Collectionneur nous-même, nous serions disposé à examiner cette question d’un point de vue plutôt conservateur : toutefois, il faut savoir se débarrasser des choses inutiles. Examinons donc les véritables motifs de réforme des armes de chasse, comme nous le demande notre correspondant. Nous négligerons, puisqu’il nous y invite, les pièces de collection et les souvenirs, toutes choses éminemment personnelles.

Réduisons donc l’examen à ce que l’armurerie a produit depuis la dernière moitié du XIXe siècle : ce sont, comme le fait remarquer notre correspondant, les échantillons de beaucoup les plus abondants.

L’arme sans bascule, dite à piston, n’a aucune valeur pratique ; seule, une exécution extra-soignée peut la sauver de la ferraille. Il existe, dans cette catégorie d’armes, d’admirables crosses à la Française, chefs-d’œuvre de sculpteurs sur bois, qui, indépendamment de toutes qualités balistiques, en font de véritables objets d’art, non seulement à conserver, mais encore à acquérir lorsque l’on a la chance de les rencontrer.

Les fusils à bascule, utilisant la cartouche à broche, n’ont pour ainsi dire plus aucun intérêt, étant donné que les douilles de ce système seront introuvables d’ici quelques années. À moins d’une exécution particulièrement soignée les rendant intéressants pour certains détails, ces fusils ne valent guère que la mise au rebut.

Les armes à percussion centrale, à chiens extérieurs, méritent un examen plus attentif. Bien que démodés, nous pouvons leur trouver encore quelque utilisation. En général, ils pêcheront toujours par les canons ; plus ou moins gravés à l’intérieur, il s’agit de voir ce que nous pouvons décider.

Lorsque le dommage n’est pas très important, on peut tenter un léger réalésage. Mais on se souviendra que cette opération, si elle facilite l’entretien ultérieur, diminue l’épaisseur du métal et peut offrir des risques sérieux quant à la résistance de l’arme. Il convient donc d’apprécier dans quelles mesures elle est raisonnable et si quelques atteintes trop graves ne la rendent pas illusoire. Seul, le praticien décidera en connaissance de cause. Ne pas prendre en considération l’amélioration du groupement, ceci étant secondaire dans les armes de cette catégorie qui peuvent tout au plus prétendre à quelque service occasionnel.

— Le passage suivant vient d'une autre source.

import Summits.QuantumFields.YangMills.Theorems.BalabanUVNodesN15CovariantSandwichLetters
import Summits.QuantumFields.YangMills.Theorems.BalabanUVNodesN15SmallFieldUnitLayerDirichlet
import HarnessLib

/-!
# N15 = NE2 — PROGRAMME Q «COVARIANT AVERAGE IN THE SANDWICH», part (Q-4): ★★★ THE UNIT LAYER WITH A COVARIANTLY PERTURBED AVERAGING AND A GENUINE DIRICHLET REGION — `NE2PlusUnit` BY NAME
# for the U-live coloured (2.156) covariance `C^{(k)}_Λ(U)` whose dressed effective form carries the covariantly averaged middle factor `zCov` ((Q-2)), for ANY perturbation family of [B9]
# (3.81)'s size with an η-defect of rate `(L^k)^{−1∕16}` (rows DISPLAYED), constants uniform in the region `Λ`
# (dag-n15-a g31, FILE (Q-4); node N15 = NE2; `--supports stmt-QuantumFields-27366 --as helper`, count-neutral; one plumbing `def` + theorems; imports (Q-2), (Ð-4))

WHY.  (Ð-4) `ne2PlusUnit_foCovSfLam` is the node's unit conjunct for dag-n15-c's live family with the genuine Dirichlet region, its middle factor averaging FLATLY ((J-b′) `zLive`).  [B9] §E's
`C^{(k)}_Λ(U)` is built from the covariantly averaged objects (the averaging `Q(U)` of (3.14)–(3.15) ∕ [5] (124), background dependence (3.78)–(3.81)).  This file is (Ð-4) with the middle factor
`zCov` of (Q-2) — the averaging `Q⊗1 + D`, `Q*⊗1 + E` — for EVERY perturbation family with the DISPLAYED rows of (Q-3) (sizes `K_D·(c₃₅L^mα₀)·e^{−ρd}` ([B9] (3.81)'s shape), two-grid comparison
`K_D·(L^k)^{−1∕16}·e^{−ρd}`, at every rate with a rate-dependent `K_D`, in a small-field window `c₃₅L^mα₀ ≤ s₀` of the family's choosing).  Intended instance: n15-c∕181's `qvCov`∕`qvCovAdj` minus the flat pair (rows = n15-c∕182 + a comparison sequel), by `exact`.

WHAT.  §1 def `foCovCovLam … Dc Ec Df Ef i Λ′₀` ((Ð-4) `foCovSfLam` with `zCovF∕zCovC` in place of `zLiveF∕zLiveC`), `foCovCovLam_ker`, ★ `foCovCovLam_zero_family` (with the zero family it IS
(Ð-4)'s kernel), ★ `foCovCovLam_ker_eq_zero_of_not_isLam` (Dirichlet: the kernel vanishes off `Λ`).  §2 ★★★ **`ne2PlusUnit_foCovCovLam`**: `d ≥ 1`, odd `L ≥ 7`, `a, c₃₅ > 0`,
trace-form-orthonormal `e`, `ι` nonempty, a perturbation family with the displayed rows ⟹ `∃ w, NE2PlusUnit c₃₅ (sfInstance ∘ ·.1.1) (foCovCovLam … ·.1.1 ·.2) (inLamSf … ·.1.1 ·.2) dist` on
`SfIdxGE d L w × Finset (Fin (d+1) → ℤ)` with ONE set of constants `(δ₀, a₀, B₀, θ = L^{−1∕16})` — (Ð-4)'s chain verbatim ((H) `exDress_deltaCol_letters` → (Ð-3) `covCS_rate_king`) fed by
(Q-2) `exists_zCov_letters`; thresholds = (Ð-4)'s plus `K_D c₃₅ a₀ ≤ K_D∕(K_D+1)`, the Combes–Thomas and (2.153) margins at `ζ = K(κ_e + 2K_D)r_A`.

HONEST FRAMING ∕ LIMITS.  The covariant averaging is MODELLED as `Q⊗1 + D` with `D`'s rows DISPLAYED — the object `Q(U)` is NOT constructed or instantiated HERE (n15-c∕181 `qvCov` is the
intended instance; [5] (124) not typed); MODEL carriers of n15-c FILE 130∕133∕145 and (J-b′)(H)(L-1)…(L-3)(Ð-1)…(Ð-3) (global small-field gauge `u ≡ 1`; covariant Laplacian (3.50) ⊗ colour +
FLAT nonlocal part (1.69) — not (3.26); `Reg336` idle ∕ no `D^{(2)}` term of (3.156); King-block-mean pairing; doubled torus; `L ≥ 7`; large cubes `L^m ≥ w` = print's «M ≥ M₁»; crude constants).
NOT [B9] Thm 3.15 AS PRINTED.  No layer knit here; N15 stays DISCHARGED OF RECORD AS CONSUMED (U-blind v7 pin, p687738) — no re-pin asked, nothing re-claimed, no count moved (typed 28∕28 ·
discharged 8∕28); K3⁸ OPEN; finite 𝕋⁴ per index — NOT ℝ⁴ ∕ OS ∕ mass gap ∕ Clay.  One plumbing `def` ⇒ review ∕ audit lane.  `set_option maxHeartbeats 800000 in` ×1 ((Ð-4)'s budget).  No `sorry`,
`instance`, `notation`; standard axioms.
[cite: Balaban1985BackgroundPropagators, Thm 3.15 (3.185)–(3.187) p.432 (quantifier template, object `C^{(k)}_Λ(U)`, constants depend on d, L only), §E pp.427–428, (3.78)–(3.81) p.406, (3.35) p.396; Balaban1984PropagatorsII,
(2.153)–(2.157) pp.249–250; Balaban1985Averaging, (122)–(126) p.36 (NOT typed); King1986, Lemma 4.5 (4.38)–(4.41) pp.674–675 (shape, mechanism); CombesThomas1973, §II (mechanism)]
-/

noncomputable section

Le remplacement d’un canon n’a aucun intérêt sur une arme à chiens extérieurs : on engagerait une dépense relativement importante pour ne posséder, en fin de compte, qu’une arme démodée.

Si l’état des canons nous inspire des inquiétudes définitives, nous pourrons envisager l’utilisation de l’arme comme fusil porte-tubes.

On trouve en effet dans le commerce des tubes réducteurs permettant la transformation des calibres les plus usuels en petits calibres. Beaucoup de chasseurs hésitent devant cette adaptation en raison de l’encrassement de l’arme et des nettoyages consécutifs : si l’on dispose d’un fusil dont le canon est définitivement sacrifié, on peut le transformer à peu de frais en fusil double de petit calibre, et même en arme rayée à l’occasion : c’est une manière avantageuse de donner ses invalides à notre vieux serviteur. Examinons enfin le cas des fusils à chiens intérieurs dits hammerless. Parfois une arme fine méritera-t-elle le remplacement du canon ; si cette opération est jugée inopportune, nous pourrons encore songer au porte-tubes. Ici il s’agit de ne mettre à la ferraille que les cas désespérés.

Enfin, lorsque la détérioration des canons ne porte que sur les derniers centimètres du côté de la bouche, en peut procéder à un raccourcissement de l’arme parfois assez important. Certains chasseurs tirent un excellent parti pour le tir rapproché, sous bois, de canons rognés à 60 ou 65 centimètres. On obtient ainsi un groupement large et même parfois très large, en même temps qu’une mise en joue singulièrement facile due à la fois à l’allégement, à la prépondérance de crosse et au raccourcissement du canon. Un de nos lecteurs nous signale avoir été très satisfait, pour cette utilisation spéciale, d’une arme rognée à 58 centimètres. Dans un cas semblable, il est prudent de rogner progressivement avec essai du groupement obtenu.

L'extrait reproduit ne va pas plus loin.